Only the line containing "-- … and the" and the lines after it, through the end of the data below, are to be returned, each exactly as it stands.

** Records from a collection **
────────────────
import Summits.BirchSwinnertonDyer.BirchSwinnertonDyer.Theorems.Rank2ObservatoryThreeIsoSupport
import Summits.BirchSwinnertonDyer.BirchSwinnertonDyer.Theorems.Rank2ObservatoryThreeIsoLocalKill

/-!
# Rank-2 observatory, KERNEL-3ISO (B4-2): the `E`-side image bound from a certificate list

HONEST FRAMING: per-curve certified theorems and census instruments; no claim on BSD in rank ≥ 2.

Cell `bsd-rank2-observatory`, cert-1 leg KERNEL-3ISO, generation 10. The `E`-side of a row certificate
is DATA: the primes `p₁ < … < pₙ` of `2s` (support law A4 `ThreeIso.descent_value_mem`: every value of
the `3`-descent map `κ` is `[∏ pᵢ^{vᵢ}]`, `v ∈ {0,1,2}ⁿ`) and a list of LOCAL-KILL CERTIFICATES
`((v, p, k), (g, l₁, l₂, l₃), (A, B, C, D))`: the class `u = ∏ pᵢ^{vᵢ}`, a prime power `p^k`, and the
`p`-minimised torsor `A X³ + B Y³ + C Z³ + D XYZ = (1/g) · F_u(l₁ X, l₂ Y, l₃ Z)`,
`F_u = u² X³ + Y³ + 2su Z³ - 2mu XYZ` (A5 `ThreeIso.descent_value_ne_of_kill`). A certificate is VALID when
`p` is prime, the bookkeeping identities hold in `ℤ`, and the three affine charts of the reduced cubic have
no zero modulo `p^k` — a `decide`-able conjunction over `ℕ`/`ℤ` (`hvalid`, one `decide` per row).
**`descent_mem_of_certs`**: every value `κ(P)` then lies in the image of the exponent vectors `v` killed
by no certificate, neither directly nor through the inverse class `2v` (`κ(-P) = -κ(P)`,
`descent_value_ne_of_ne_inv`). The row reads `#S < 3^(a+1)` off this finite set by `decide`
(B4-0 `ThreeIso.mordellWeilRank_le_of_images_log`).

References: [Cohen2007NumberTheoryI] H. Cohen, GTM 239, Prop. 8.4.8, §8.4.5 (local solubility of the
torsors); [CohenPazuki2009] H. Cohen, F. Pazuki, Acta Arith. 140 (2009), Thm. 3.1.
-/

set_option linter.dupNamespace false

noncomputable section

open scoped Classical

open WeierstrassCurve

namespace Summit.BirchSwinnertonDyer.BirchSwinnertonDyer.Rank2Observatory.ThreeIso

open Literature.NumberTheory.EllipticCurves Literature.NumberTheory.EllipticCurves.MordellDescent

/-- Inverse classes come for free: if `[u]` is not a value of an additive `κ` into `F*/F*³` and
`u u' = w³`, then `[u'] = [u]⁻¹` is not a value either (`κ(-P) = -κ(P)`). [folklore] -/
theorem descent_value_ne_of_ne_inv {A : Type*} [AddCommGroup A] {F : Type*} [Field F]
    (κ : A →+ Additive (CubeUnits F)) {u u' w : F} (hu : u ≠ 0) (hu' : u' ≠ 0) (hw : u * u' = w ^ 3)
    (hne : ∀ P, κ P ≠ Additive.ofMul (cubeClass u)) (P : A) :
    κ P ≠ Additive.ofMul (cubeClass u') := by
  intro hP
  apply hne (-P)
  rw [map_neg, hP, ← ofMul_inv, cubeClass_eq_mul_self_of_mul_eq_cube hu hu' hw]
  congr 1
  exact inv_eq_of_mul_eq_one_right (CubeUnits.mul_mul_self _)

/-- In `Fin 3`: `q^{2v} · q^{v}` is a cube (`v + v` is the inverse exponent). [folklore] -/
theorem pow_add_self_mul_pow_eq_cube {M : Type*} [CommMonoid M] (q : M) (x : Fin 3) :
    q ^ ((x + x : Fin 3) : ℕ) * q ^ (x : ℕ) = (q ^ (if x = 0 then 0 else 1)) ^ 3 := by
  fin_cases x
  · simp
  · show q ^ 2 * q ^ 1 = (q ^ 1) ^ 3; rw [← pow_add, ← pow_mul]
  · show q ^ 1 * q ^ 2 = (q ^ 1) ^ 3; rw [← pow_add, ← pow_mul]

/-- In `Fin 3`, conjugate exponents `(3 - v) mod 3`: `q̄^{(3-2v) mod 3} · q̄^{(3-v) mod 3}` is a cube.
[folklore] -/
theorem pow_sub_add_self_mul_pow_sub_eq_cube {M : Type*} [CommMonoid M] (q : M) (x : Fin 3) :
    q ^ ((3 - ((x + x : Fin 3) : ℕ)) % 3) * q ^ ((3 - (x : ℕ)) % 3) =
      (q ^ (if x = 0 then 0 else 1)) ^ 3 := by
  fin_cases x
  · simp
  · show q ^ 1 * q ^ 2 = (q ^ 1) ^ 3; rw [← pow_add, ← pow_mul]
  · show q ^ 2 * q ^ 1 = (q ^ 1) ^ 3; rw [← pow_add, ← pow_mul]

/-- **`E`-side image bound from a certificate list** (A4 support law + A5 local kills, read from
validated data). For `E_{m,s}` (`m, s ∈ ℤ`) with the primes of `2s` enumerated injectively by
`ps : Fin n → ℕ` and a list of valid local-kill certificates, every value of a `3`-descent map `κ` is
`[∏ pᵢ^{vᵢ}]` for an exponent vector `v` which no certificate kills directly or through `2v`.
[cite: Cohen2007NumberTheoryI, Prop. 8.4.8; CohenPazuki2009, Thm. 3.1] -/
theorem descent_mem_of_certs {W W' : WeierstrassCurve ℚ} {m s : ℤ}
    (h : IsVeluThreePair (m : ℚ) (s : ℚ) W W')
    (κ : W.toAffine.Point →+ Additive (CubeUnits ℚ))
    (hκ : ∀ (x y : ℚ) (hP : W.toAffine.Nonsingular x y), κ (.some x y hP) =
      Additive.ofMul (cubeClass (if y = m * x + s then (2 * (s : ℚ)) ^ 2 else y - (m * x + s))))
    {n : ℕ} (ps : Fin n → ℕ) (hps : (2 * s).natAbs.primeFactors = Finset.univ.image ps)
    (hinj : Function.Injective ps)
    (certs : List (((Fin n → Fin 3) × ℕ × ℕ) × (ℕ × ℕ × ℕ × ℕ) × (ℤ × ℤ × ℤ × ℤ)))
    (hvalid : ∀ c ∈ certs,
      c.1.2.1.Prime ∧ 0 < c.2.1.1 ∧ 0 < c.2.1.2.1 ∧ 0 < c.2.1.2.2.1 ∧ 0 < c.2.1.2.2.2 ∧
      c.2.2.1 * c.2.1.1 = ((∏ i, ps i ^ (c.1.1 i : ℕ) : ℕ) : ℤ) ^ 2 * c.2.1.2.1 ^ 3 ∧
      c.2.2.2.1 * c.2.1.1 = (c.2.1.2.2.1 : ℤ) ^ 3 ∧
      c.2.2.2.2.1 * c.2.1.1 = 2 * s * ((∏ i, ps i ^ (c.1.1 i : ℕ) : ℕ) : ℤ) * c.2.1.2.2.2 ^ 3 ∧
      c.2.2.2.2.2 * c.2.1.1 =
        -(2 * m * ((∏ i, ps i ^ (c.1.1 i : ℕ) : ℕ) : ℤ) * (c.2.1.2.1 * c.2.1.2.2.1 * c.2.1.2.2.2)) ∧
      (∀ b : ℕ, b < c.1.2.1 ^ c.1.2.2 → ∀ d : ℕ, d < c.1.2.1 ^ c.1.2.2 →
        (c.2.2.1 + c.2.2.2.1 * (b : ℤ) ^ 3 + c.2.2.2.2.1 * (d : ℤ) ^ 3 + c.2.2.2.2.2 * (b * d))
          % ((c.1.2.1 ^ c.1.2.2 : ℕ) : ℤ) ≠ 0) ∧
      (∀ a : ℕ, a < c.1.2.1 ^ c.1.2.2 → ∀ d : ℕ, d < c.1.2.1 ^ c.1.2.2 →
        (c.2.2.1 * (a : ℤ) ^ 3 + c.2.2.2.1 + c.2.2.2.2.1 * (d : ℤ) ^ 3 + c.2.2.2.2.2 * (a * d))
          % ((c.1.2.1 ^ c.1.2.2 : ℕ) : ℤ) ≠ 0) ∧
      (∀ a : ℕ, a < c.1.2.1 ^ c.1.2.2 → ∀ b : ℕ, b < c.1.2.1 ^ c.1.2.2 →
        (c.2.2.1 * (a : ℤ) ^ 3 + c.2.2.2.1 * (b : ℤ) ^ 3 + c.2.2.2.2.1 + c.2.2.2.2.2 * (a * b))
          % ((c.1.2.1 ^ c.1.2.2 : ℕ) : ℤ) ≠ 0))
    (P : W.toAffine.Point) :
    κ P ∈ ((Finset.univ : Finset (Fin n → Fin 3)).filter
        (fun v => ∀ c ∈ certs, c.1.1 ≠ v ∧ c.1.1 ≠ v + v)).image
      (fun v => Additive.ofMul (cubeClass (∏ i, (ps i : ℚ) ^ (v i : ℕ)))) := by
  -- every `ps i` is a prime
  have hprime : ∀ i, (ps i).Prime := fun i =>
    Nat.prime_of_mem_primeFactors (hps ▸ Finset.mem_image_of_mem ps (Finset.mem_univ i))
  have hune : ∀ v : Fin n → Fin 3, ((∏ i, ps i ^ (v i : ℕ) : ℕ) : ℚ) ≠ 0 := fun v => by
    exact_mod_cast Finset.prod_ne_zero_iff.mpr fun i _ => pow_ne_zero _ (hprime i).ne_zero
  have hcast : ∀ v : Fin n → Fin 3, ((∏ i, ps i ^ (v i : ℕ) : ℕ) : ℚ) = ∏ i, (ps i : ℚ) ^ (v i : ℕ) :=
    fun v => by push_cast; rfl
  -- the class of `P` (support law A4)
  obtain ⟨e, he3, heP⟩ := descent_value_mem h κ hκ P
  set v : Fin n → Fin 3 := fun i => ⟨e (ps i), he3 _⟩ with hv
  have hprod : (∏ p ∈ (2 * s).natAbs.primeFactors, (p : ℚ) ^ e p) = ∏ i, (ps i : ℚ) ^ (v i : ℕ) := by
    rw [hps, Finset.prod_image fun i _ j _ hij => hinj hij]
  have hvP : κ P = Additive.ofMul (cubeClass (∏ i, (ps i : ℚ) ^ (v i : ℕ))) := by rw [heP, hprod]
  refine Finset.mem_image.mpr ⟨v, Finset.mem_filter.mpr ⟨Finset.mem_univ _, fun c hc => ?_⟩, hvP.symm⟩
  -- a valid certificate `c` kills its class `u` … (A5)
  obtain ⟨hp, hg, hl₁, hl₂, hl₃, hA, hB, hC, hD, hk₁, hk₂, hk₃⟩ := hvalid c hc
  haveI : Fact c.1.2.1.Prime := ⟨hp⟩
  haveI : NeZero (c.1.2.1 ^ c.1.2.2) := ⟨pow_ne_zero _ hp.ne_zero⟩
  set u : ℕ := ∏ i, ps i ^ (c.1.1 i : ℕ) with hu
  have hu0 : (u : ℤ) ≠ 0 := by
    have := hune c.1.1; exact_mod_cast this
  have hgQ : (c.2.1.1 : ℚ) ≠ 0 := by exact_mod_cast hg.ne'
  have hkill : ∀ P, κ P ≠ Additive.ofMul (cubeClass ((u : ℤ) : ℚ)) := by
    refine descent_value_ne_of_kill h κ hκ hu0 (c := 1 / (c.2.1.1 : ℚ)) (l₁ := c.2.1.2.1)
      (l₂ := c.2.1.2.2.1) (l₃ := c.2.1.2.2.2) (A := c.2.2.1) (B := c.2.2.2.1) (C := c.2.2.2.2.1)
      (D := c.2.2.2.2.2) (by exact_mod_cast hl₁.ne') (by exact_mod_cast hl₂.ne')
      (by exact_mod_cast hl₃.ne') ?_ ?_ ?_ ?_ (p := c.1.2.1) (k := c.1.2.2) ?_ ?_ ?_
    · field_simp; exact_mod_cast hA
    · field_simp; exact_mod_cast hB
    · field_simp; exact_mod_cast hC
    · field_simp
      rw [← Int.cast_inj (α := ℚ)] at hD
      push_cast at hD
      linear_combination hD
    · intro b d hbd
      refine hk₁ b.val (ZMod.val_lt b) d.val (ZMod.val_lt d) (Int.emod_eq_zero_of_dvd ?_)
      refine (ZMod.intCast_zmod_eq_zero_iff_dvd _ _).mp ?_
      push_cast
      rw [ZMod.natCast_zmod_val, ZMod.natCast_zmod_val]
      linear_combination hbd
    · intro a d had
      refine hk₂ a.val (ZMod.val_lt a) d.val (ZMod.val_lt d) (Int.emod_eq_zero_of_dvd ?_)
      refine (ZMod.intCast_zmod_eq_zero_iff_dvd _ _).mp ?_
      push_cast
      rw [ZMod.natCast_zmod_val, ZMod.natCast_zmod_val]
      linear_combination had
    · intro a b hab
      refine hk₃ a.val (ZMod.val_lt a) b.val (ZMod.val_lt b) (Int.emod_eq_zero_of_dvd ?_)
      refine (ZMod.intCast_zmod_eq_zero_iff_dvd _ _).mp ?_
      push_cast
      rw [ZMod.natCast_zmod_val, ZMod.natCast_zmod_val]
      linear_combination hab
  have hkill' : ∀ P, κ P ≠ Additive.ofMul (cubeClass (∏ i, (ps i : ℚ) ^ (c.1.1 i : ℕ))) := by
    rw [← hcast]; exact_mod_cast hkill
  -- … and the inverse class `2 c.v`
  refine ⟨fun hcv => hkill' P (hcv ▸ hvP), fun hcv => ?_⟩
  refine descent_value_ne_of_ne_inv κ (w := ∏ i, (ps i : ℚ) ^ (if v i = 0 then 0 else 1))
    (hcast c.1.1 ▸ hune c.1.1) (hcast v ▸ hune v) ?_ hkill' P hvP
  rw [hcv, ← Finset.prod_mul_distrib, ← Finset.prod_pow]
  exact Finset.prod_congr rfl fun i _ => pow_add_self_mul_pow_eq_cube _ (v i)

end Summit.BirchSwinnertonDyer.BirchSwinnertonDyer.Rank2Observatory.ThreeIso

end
────────────────
** Answer for the task **
  -- … and the inverse class `2 c.v`
  refine ⟨fun hcv => hkill' P (hcv ▸ hvP), fun hcv => ?_⟩
  refine descent_value_ne_of_ne_inv κ (w := ∏ i, (ps i : ℚ) ^ (if v i = 0 then 0 else 1))
    (hcast c.1.1 ▸ hune c.1.1) (hcast v ▸ hune v) ?_ hkill' P hvP
  rw [hcv, ← Finset.prod_mul_distrib, ← Finset.prod_pow]
  exact Finset.prod_congr rfl fun i _ => pow_add_self_mul_pow_eq_cube _ (v i)

end Summit.BirchSwinnertonDyer.BirchSwinnertonDyer.Rank2Observatory.ThreeIso

end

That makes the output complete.